### What you need to do
Output only the span of lines that begins at the line containing "set_option linter.dupNamespace false" and ends at the last line of the data, both included, exactly as they appear.

### Data to examine
import Summits.HubbardSuperconductivity.HubbardSuperconductivity.Theorems.AnisotropyChordTransferFibre3FinXC2Eval
import Summits.HubbardSuperconductivity.HubbardSuperconductivity.Theorems.AnisotropyChordTransferFibre3FinXC2P20da
import Summits.HubbardSuperconductivity.HubbardSuperconductivity.Theorems.AnisotropyChordTransferFibre3FinXC2P20db

/-!
# Route `AnisotropyChord` / H0 rotor rung: FIN XBC2 combined (rows `N₁` + C) certificate at `L = 20` — cell facts, part `da`

Kernel facts `xbcCellAny2 20 (49/50) 20 la lb (c, bn) = true` (evaluator `…FinXC2Eval` on `…FinXB2Eval`, point wedges rewritten to certified literal tables `…FinXC2P20*`) for 1 λ-cell(s)
(`…FinXC2Eval.xbcCheck2`; cell design: g5 `xbc_design.py` (≤ 2.5 % cells, b = bn/20 ≥ 1.04·b_cell), mirrors `xb_mirror.py`/`xc_mirror.py`); assembled in `…FinXC2Twenty`.
Prover seat `hubbard-h0-rotor-p3` g6; helper for piece A = stmt-HubbardSuperconductivity-23918 of rung 19089 (`--supports`, helper class).
WHAT THIS IS NOT: nothing here proves superconductivity in the Hubbard model (rotor TARGET as worded stays FALSE, g15 verdict); kernel facts for the FIN certificate of TWO hypotheses (rows `N₁`, C) of ONE conditional reduction.  Tree imports only; no sorry, no new axioms.
-/

set_option linter.dupNamespace false

namespace Summit.HubbardSuperconductivity.HubbardSuperconductivity.Theorems.AnisotropyChord.Transfer.Fibre3

namespace FinXB

set_option maxHeartbeats 4000000 in
/-- kernel fact: cell 119 at `L = 20` (certified, (c, bn) = ((11/20 : ℚ), 18)). [folklore] -/
theorem xbc2c20_119 : xbcCellAny2 20 (49/50 : ℚ) 20 2539408838732359 2602894059700668 ((11/20 : ℚ), (18 : ℕ)) = true := by
  unfold xbcCellAny2
  rw [twc20_104_eq, twc20_105_eq]
  decide +kernel

end FinXB

end Summit.HubbardSuperconductivity.HubbardSuperconductivity.Theorems.AnisotropyChord.Transfer.Fibre3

### Result of this task
set_option linter.dupNamespace false

namespace Summit.HubbardSuperconductivity.HubbardSuperconductivity.Theorems.AnisotropyChord.Transfer.Fibre3

namespace FinXB

set_option maxHeartbeats 4000000 in
/-- kernel fact: cell 119 at `L = 20` (certified, (c, bn) = ((11/20 : ℚ), 18)). [folklore] -/
theorem xbc2c20_119 : xbcCellAny2 20 (49/50 : ℚ) 20 2539408838732359 2602894059700668 ((11/20 : ℚ), (18 : ℕ)) = true := by
  unfold xbcCellAny2
  rw [twc20_104_eq, twc20_105_eq]
  decide +kernel

end FinXB

end Summit.HubbardSuperconductivity.HubbardSuperconductivity.Theorems.AnisotropyChord.Transfer.Fibre3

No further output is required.